Collected data
────────────────────

/-- Slot derivatives of smooth functions are smooth. [folklore] -/
theorem contDiff_slotD (s : Finset (Fin 4)) (Y : Matrix (Fin n) (Fin n) ℂ)
    {g : (Fin 4 → Matrix (Fin n) (Fin n) ℂ) → ℝ} (hg : ContDiff ℝ ∞ g) :
    ContDiff ℝ ∞ (slotD s Y g) := by
  unfold slotD
  exact (hg.fderiv_right (m := ∞) le_rfl).clm_apply (contDiff_slotVec s Y)

variable [NeZero L]

/-- The slots of the plaquette `(x; μ, ν)` occupied by the link `e`. [folklore] -/
def slots (x : Site d L) (μ ν : Fin d) (e : Edge d L) : Finset (Fin 4) :=
  Finset.univ.filter fun i => plaqIdx x μ ν i = e

/-- **Chain rule**: a link derivative of a function of the four plaquette links is the corresponding
slot derivative, read at the plaquette links: `∂_{e,Y}(g ∘ P) = (D_{s(e),Y} g) ∘ P`. [folklore] -/
theorem linkDeriv_comp_plaqProj {g : (Fin 4 → Matrix (Fin n) (Fin n) ℂ) → ℝ} (hg : ContDiff ℝ ∞ g)
    (x : Site d L) (μ ν : Fin d) (e : Edge d L) (Y : Matrix (Fin n) (Fin n) ℂ) :
    linkDeriv e Y (g ∘ ⇑(plaqProj (n := n) x μ ν)) =
      slotD (slots x μ ν e) Y g ∘ ⇑(plaqProj x μ ν) := by
  funext W
  have hQ : DifferentiableAt ℝ g (plaqProj x μ ν W) := (hg.differentiable (by simp)) _
  have hd : HasFDerivAt (g ∘ ⇑(plaqProj (n := n) x μ ν))
      ((fderiv ℝ g (plaqProj x μ ν W)).comp (plaqProj x μ ν)) W :=
    hQ.hasFDerivAt.comp _ (plaqProj x μ ν).hasFDerivAt
  rw [linkDeriv_eq_fderiv hd.differentiableAt, hd.fderiv, ContinuousLinearMap.comp_apply,
    Function.comp_apply, slotD]
  congr 1
  funext i
  simp only [plaqProj_apply, slotVec, slots, Finset.mem_filter, Finset.mem_univ, true_and,
    Pi.single_apply]
  by_cases h : plaqIdx x μ ν i = e
  · rw [if_pos h, if_pos h, h]
  · rw [if_neg h, if_neg h]

end Slot

/-! ## §B2. Uniform bounds on compact sets of link values -/

section Bounds

/-- The set of special-unitary four-link values (compact). [folklore] -/
def suBox (n : ℕ) : Set (Fin 4 → Matrix (Fin n) (Fin n) ℂ) :=
  Set.pi Set.univ fun _ : Fin 4 =>
    Set.range (Subtype.val : ↥(Matrix.specialUnitaryGroup (Fin n) ℂ) → Matrix (Fin n) (Fin n) ℂ)

/-- `SU(n)^4` is compact. [folklore] -/
theorem isCompact_suBox : IsCompact (suBox n) :=
  isCompact_univ_pi fun _ => isCompact_range continuous_subtype_val

/-- **A finite family of continuous functions is uniformly bounded on `SU(n)^4`.** [folklore] -/
theorem exists_uniform_bound {κ : Type*} [Fintype κ]
    (G : κ → (Fin 4 → Matrix (Fin n) (Fin n) ℂ) → ℝ) (hG : ∀ k, Continuous (G k)) :
    ∃ K : ℝ, 0 ≤ K ∧ ∀ k A, A ∈ suBox n → |G k A| ≤ K := by
  have hb : ∀ k, ∃ Kk : ℝ, ∀ A ∈ suBox n, ‖G k A‖ ≤ Kk := fun k =>
    isCompact_suBox.exists_bound_of_continuousOn (hG k).continuousOn
  choose Kk hKk using hb
  refine ⟨∑ k, |Kk k|, Finset.sum_nonneg fun k _ => abs_nonneg _, fun k A hA => ?_⟩
  calc |G k A| = ‖G k A‖ := (Real.norm_eq_abs _).symm
    _ ≤ Kk k := hKk k A hA
    _ ≤ |Kk k| := le_abs_self _
    _ ≤ ∑ k, |Kk k| := Finset.single_le_sum (fun k _ => abs_nonneg (Kk k)) (Finset.mem_univ k)

variable [NeZero L]

/-- The plaquette links of a special-unitary configuration lie in `SU(n)^4`. [folklore] -/
theorem plaqProj_coeConfig_mem (x : Site d L) (μ ν : Fin d)
    (U : GaugeConfig d L ↥(Matrix.specialUnitaryGroup (Fin n) ℂ)) :
    plaqProj x μ ν (coeConfig U) ∈ suBox n :=
  Set.mem_univ_pi.2 fun i => ⟨U (plaqIdx x μ ν i), rfl⟩
/-!
# Robustness of regularity on `ℝ³`, `AgmonBoundR3` RE-THREAD VII: the `H¹ → H²` parabolic smoothing letter, its Agmon
# readout, the window forms, with the Agmon constant as a PARAMETER

Analysis/FluidPDE proof file (theorems only; no definitions, no named facts, no `sorry`); seventh file of the
re-thread of the vein over `(hAg : AgmonBoundR3 A)`. VERBATIM copies of `classicalNS_H2_smoothing_strain_R3`,
`classicalNS_norm_sub_le_H2_smoothing_R3` (`NSRobustnessOfRegularityH2Smoothing`) and
`classicalNS_H2_smoothing_strain_window_R3`, `classicalNS_norm_sub_le_H2_smoothing_window_R3`,
`classicalNS_H2_smoothing_strain_window_half_R3` (`NSRobustnessOfRegularityH2SmoothingWindow`) with `agmonConst ↦ A`
(rate `l = 6G + 9κσ₂ + 3κ²σ₃ + 3A²X₁/(νμ) + 27A⁴X₁²/(16ν³)`, `β = A²μ/ν`, budget density
`φ = (4G + 3κσ₂)X₁ + 4A⁴X₁³/ν³ + 4H₀/ν + 3σ₂L²/κ`, readout constant `A`); the bricks are
`IsClassicalNSSolutionOn.dissipation_sub_le_of_agmonBound`, `classicalNS_robustness_H2_strain_window_of_le_of_agmonBound`,
`classicalNS_norm_sub_le_of_H1_H2_of_agmonBound` (Constantin–Foias 1988 Ch. 10 smoothing; Dashti–Robinson 2008 Thm 2).

* `classicalNS_H2_smoothing_strain_of_agmonBound`, `classicalNS_norm_sub_le_H2_smoothing_of_agmonBound`,
  `classicalNS_H2_smoothing_strain_window_of_agmonBound`, `classicalNS_norm_sub_le_H2_smoothing_window_of_agmonBound`,
  `classicalNS_H2_smoothing_strain_window_half_of_agmonBound`.

WHAT THIS IS NOT: not a statement about Navier–Stokes regularity or blow-up — a-priori calculus between two GIVEN
classical solutions. Consumer: the hybrid sup-norm door of the re-thread; crux 20303 (`EpisodeBaseT`), cell `ns-blowup`.

## References

* P. Constantin, C. Foias, *Navier–Stokes Equations*, Univ. Chicago Press 1988, Ch. 10. [ConstantinFoias1988]
* M. Dashti, J. C. Robinson, SIAM J. Numer. Anal. 46 (2008) 3136–3150, Thm 2. [DashtiRobinson2008]
* J. C. Robinson, J. L. Rodrigo, W. Sadowski, *The Three-Dimensional Navier–Stokes Equations*, CUP 2016,
  Thm 1.20, Thm 6.8, Thm 9.1. [RobinsonRodrigoSadowskiCUP2016]
-/

noncomputable section

open MeasureTheory Set Function Filter Topology InnerProductSpace
open scoped ENNReal NNReal ContDiff RealInnerProductSpace Laplacian

namespace Literature.Analysis.FluidPDE


/-! ## §A Bookkeeping repeated from the preceding files of the vein (private) -/

section Helpers

/-- A bound of the compression rate of a divergence-free field is nonnegative (trace). [folklore] -/
private theorem agg_compressionRate_nonneg
    {u₀ : EuclideanSpace ℝ (Fin 3) → EuclideanSpace ℝ (Fin 3)} (hdiv : VectorCalculus.IsDivFree u₀)
    {G : ℝ} (hG : ∀ (x ξ : EuclideanSpace ℝ (Fin 3)), -⟪fderiv ℝ u₀ x ξ, ξ⟫ ≤ G * ‖ξ‖ ^ 2) :
    0 ≤ G := by
  have hd := hdiv 0
  rw [divergence_eq_sum_inner_fderiv (EuclideanSpace.basisFun (Fin 3) ℝ), Fin.sum_univ_three] at hd
  have he : ∀ i, ‖EuclideanSpace.basisFun (Fin 3) ℝ i‖ = 1 := fun i => by simp
  have h0 := hG 0 (EuclideanSpace.basisFun (Fin 3) ℝ 0)
  have h1 := hG 0 (EuclideanSpace.basisFun (Fin 3) ℝ 1)
  have h2 := hG 0 (EuclideanSpace.basisFun (Fin 3) ℝ 2)
  rw [he, one_pow, mul_one, real_inner_comm] at h0 h1 h2
  linarith

/-- **Chebyshev in time**: a function continuous on `[a, b]` (`a < b`) with `∫ₐᵇ Z ≤ D` takes a
value `≤ D/(b − a)` somewhere on `[a, b]` (it attains its minimum `m`, and `m(b − a) ≤ ∫ₐᵇ Z`).
[folklore] -/
private theorem agg_exists_mem_Icc_le_div {Z : ℝ → ℝ} {a b D : ℝ} (hab : a < b)
    (hZ : ContinuousOn Z (Icc a b)) (hD : ∫ s in a..b, Z s ≤ D) :
    ∃ c ∈ Icc a b, Z c ≤ D / (b - a) := by
  obtain ⟨c, hc, hmin⟩ := isCompact_Icc.exists_isMinOn (nonempty_Icc.2 hab.le) hZ
  refine ⟨c, hc, ?_⟩
  have hle : ∀ s ∈ Icc a b, Z c ≤ Z s := fun s hs => hmin hs
  have hconst : ∫ s in a..b, Z c = Z c * (b - a) := by
    rw [intervalIntegral.integral_const, smul_eq_mul, mul_comm]
  have hmono : ∫ s in a..b, Z c ≤ ∫ s in a..b, Z s :=
    intervalIntegral.integral_mono_on hab.le intervalIntegrable_const
      (hZ.intervalIntegrable_of_Icc hab.le) hle
  rw [hconst] at hmono
  rw [le_div_iff₀ (sub_pos.2 hab)]
  exact hmono.trans hD

end Helpers

/-! ## §G `H¹ → H²` smoothing on the second half of the window -/

section Smoothing

variable {ν T : ℝ} {f g u v : ℝ → EuclideanSpace ℝ (Fin 3) → EuclideanSpace ℝ (Fin 3)}
variable {p q : ℝ → EuclideanSpace ℝ (Fin 3) → ℝ}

────────────────────

**What is expected:** Copy out all lines from the records where the word "basisFun" appears.

**Written response:**
  rw [divergence_eq_sum_inner_fderiv (EuclideanSpace.basisFun (Fin 3) ℝ), Fin.sum_univ_three] at hd
  have he : ∀ i, ‖EuclideanSpace.basisFun (Fin 3) ℝ i‖ = 1 := fun i => by simp
  have h0 := hG 0 (EuclideanSpace.basisFun (Fin 3) ℝ 0)
  have h1 := hG 0 (EuclideanSpace.basisFun (Fin 3) ℝ 1)
  have h2 := hG 0 (EuclideanSpace.basisFun (Fin 3) ℝ 2)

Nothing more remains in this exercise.